-
Notifications
You must be signed in to change notification settings - Fork 8.3k
is_deleted for ReplacingMergeTree should delete the row during automatic merge #75100
Description
Company or project name
No response
Use case
is_deleted rows should automatically be removed from.the database for ReplacingMergeTree to simplify setup.
Describe the solution you'd like
From the docs, is_deleted rows do not get removed from clickhouse. Unfortunately the way the feature works at the moment is not really helpful. You're putting the onus back onto the developer that an is_deleted row still exists forever without manual intervention, and reclaiming that space requires some manual labour using a manual ALTER TABLE ... DELETE query (easy to forget, need to coordinate some async job process periodically or attach this on all delete operations) or an easy but expensive OPTIMIZE FINAL CLEANUP with experimental flags set.
I'm still not totally understanding of why you can't remove any is_deleted rows during the automatic merge process.

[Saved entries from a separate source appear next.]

/-- The vertex link of a `PreAbstractSimplicialComplex` is the link complex of
`Literature.Geometry.DiscreteGeometry` (bridge; no notion is duplicated). [folklore] -/
theorem link_singleton_eq_linkComplex_faces (K : PreAbstractSimplicialComplex ι) (v : ι) :
    link K.faces {v} = (Literature.Geometry.DiscreteGeometry.linkComplex K v).faces := by
  ext s
  simp only [mem_link, Finset.disjoint_singleton_right,
    Literature.Geometry.DiscreteGeometry.mem_linkComplex_faces]
  constructor
  · rintro ⟨hs, hv, hsv⟩
    exact ⟨hv, by rwa [Finset.insert_eq, Finset.union_comm], (K.isRelLowerSet_faces hs).1⟩
  · rintro ⟨hv, hsv, hne⟩
    rw [Finset.insert_eq, Finset.union_comm] at hsv
    exact ⟨(K.isRelLowerSet_faces hsv).2 Finset.subset_union_left hne, hv, hsv⟩

/-! ### API: the vertex case — star, antistar and link -/

/-- `K = st(v) ∪ ast(v)`: every face lies in the closed star of a vertex or avoids it.
[folklore] -/
theorem closedStar_union_antistar (F : Set (Finset ι)) (v : ι) :
    closedStar F {v} ∪ antistar F v = F := by
  refine Set.Subset.antisymm (Set.union_subset (closedStar_subset F _) (antistar_subset F v)) ?_
  intro s hs
  by_cases hv : v ∈ s
  · exact Or.inl ⟨hs, by rwa [Finset.union_eq_left.2 (Finset.singleton_subset_iff.2 hv)]⟩
  · exact Or.inr ⟨hs, hv⟩

/-- `st(v) ∩ ast(v) = lk(v)`. [folklore] -/
theorem closedStar_inter_antistar (F : Set (Finset ι)) (v : ι) :
    closedStar F {v} ∩ antistar F v = link F {v} := by
  ext s
  simp only [Set.mem_inter_iff, mem_closedStar, mem_antistar, mem_link,
    Finset.disjoint_singleton_right]
  tauto

/-- **The closed star of a vertex is the cone on its link**, `st(v,K) = v ⋆ lk(v,K)`, for a
down-closed family containing the vertex. [cite: Lickorish1999, §2 (st(A,K) = A ⋆ lk(A,K))] -/
theorem closedStar_singleton_eq_cone_link {F : Set (Finset ι)} (hF : IsRelLowerSet F Finset.Nonempty)
    {v : ι} (hv : ({v} : Finset ι) ∈ F) : closedStar F {v} = cone v (link F {v}) := by
  ext u
  simp only [mem_closedStar, mem_cone, mem_link, Finset.disjoint_singleton_right]
  constructor
  · rintro ⟨hu, huv⟩
    by_cases hvu : v ∈ u
    · by_cases h1 : u = {v}
      · exact Or.inl h1
      · have hnt : u.Nontrivial := (Finset.eq_singleton_or_nontrivial hvu).resolve_left h1
        obtain ⟨w, hw, hwv⟩ := hnt.exists_ne v
        have hne : (u.erase v).Nonempty := ⟨w, Finset.mem_erase.2 ⟨hwv, hw⟩⟩
        have hut : insert v (u.erase v) = u := Finset.insert_erase hvu
        refine Or.inr (Or.inr ⟨u.erase v, ⟨(hF hu).2 (Finset.erase_subset v u) hne,
          Finset.notMem_erase v u, ?_⟩, hut.symm⟩)
        rwa [Finset.union_comm, ← Finset.insert_eq, hut]
    · exact Or.inr (Or.inl ⟨hu, hvu, huv⟩)
  · rintro (rfl | ⟨hu, -, huv⟩ | ⟨t, ⟨-, -, htv⟩, rfl⟩)
    · refine ⟨hv, ?_⟩
      rwa [Finset.union_idempotent]
    · exact ⟨hu, huv⟩
    · rw [Finset.union_comm, ← Finset.insert_eq] at htv
      refine ⟨htv, ?_⟩
      rwa [Finset.union_comm, ← Finset.insert_eq, Finset.insert_idem]

/-! ### API: stellar subdivision -/

/-- The new vertex spans a face of the subdivision iff the starred face belongs to the family
(the case `s = ∅` of the inserted cone). [folklore] -/
theorem singleton_mem_stellarSubdivision {F : Set (Finset ι)} (hF : IsRelLowerSet F Finset.Nonempty)
    {A : Finset ι} {a : ι} (ha : a ∉ vertexSet F) :
    ({a} : Finset ι) ∈ stellarSubdivision F A a ↔ A ∈ F := by
  rw [mem_stellarSubdivision]
  constructor
  · rintro (⟨haF, -⟩ | ⟨s, -, hsA, has⟩)
    · exact (notMem_of_notMem_vertexSet ha haF (Finset.mem_singleton_self a)).elim
    · have hs : s = ∅ := by
        by_contra hne
        obtain ⟨x, hx⟩ := Finset.nonempty_iff_ne_empty.2 hne
        have hxa : x ∈ ({a} : Finset ι) := by rw [has]; exact Finset.mem_insert_of_mem hx
        rw [Finset.mem_singleton] at hxa
        exact notMem_of_notMem_vertexSet ha hsA (Finset.mem_union_left A (hxa ▸ hx))
      subst hs
      simpa using hsA
  · intro hA
    refine Or.inr ⟨∅, fun h => Finset.not_nonempty_empty ((hF hA).1.mono h), by simpa using hA, by simp⟩

/-- The faces of `F` not containing `A` survive the subdivision. [folklore] -/
theorem deletion_subset_stellarSubdivision (F : Set (Finset ι)) (A : Finset ι) (a : ι) :
    deletion F A ⊆ stellarSubdivision F A a := Set.subset_union_left

/-- **A stellar subdivision of a complex is a complex**: starring a down-closed family of nonempty
faces at one of its faces gives a down-closed family of nonempty faces.
[cite: Lickorish1999, §3 (the operation (A,a) of starring K)] -/
theorem isRelLowerSet_stellarSubdivision {F : Set (Finset ι)} (hF : IsRelLowerSet F Finset.Nonempty)
    {A : Finset ι} (hA : A ∈ F) (a : ι) :
    IsRelLowerSet (stellarSubdivision F A a) Finset.Nonempty := by
  intro t ht
  rcases mem_stellarSubdivision.1 ht with ⟨htF, hAt⟩ | ⟨s, hAs, hsA, rfl⟩
  · exact ⟨(hF htF).1, fun u hut hu => Or.inl ⟨(hF htF).2 hut hu, fun hA' => hAt (hA'.trans hut)⟩⟩
  · refine ⟨Finset.insert_nonempty a s, fun u hut hu => ?_⟩
    by_cases hau : a ∈ u
    · have hus : u.erase a ⊆ s := fun x hx => by
        have hx' := Finset.mem_erase.1 hx
        exact (Finset.mem_insert.1 (hut hx'.2)).resolve_left hx'.1
      refine Or.inr ⟨u.erase a, fun h => hAs (h.trans hus), ?_, (Finset.insert_erase hau).symm⟩
      exact (hF hsA).2 (Finset.union_subset_union hus Finset.Subset.rfl)
        ((hF hA).1.mono Finset.subset_union_right)
    · have hus : u ⊆ s := fun x hx =>
        (Finset.mem_insert.1 (hut hx)).resolve_left fun h => hau (h ▸ hx)
      exact Or.inl ⟨(hF hsA).2 (hus.trans Finset.subset_union_left) hu, fun hA' => hAs (hA'.trans hus)⟩

/-- A stellar subdivision of a finite family is finite. [folklore] -/
theorem stellarSubdivision_finite {F : Set (Finset ι)} (hF : F.Finite) (A : Finset ι) (a : ι) :
    (stellarSubdivision F A a).Finite := by
  refine (hF.subset fun _ h => h.1).union ?_
  refine ((hF.biUnion fun t _ => (t.powerset : Set (Finset ι)).toFinite).image (insert a)).subset ?_
  rintro _ ⟨s, -, hsA, rfl⟩
  exact ⟨s, Set.mem_biUnion hsA (by simp), rfl⟩

/-! ### API: isomorphism and stellar equivalence -/

omit [DecidableEq ι] in
/-- A face lies in the vertex set. [folklore] -/
theorem subset_vertexSet {F : Set (Finset ι)} {s : Finset ι} (hs : s ∈ F) : (s : Set ι) ⊆ vertexSet F :=
  fun _ hx => mem_vertexSet.2 ⟨s, hs, hx⟩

I can see some complications around making sure you're considering all possible PKs when doing the merge, but it still seems possible at a smaller extra coordination cost.
I find these kinds of decisions make the concept leak everywhere on the developer side rather than on the database which should know how to handle it by the pros. As such, is it possible to handle this in ClickHouse?
Describe alternatives you've considered
Using OPTIMIZE FINAL CLEANUP is not recommended by you, manual deletion requires extra onus as per above.
Additional context
No response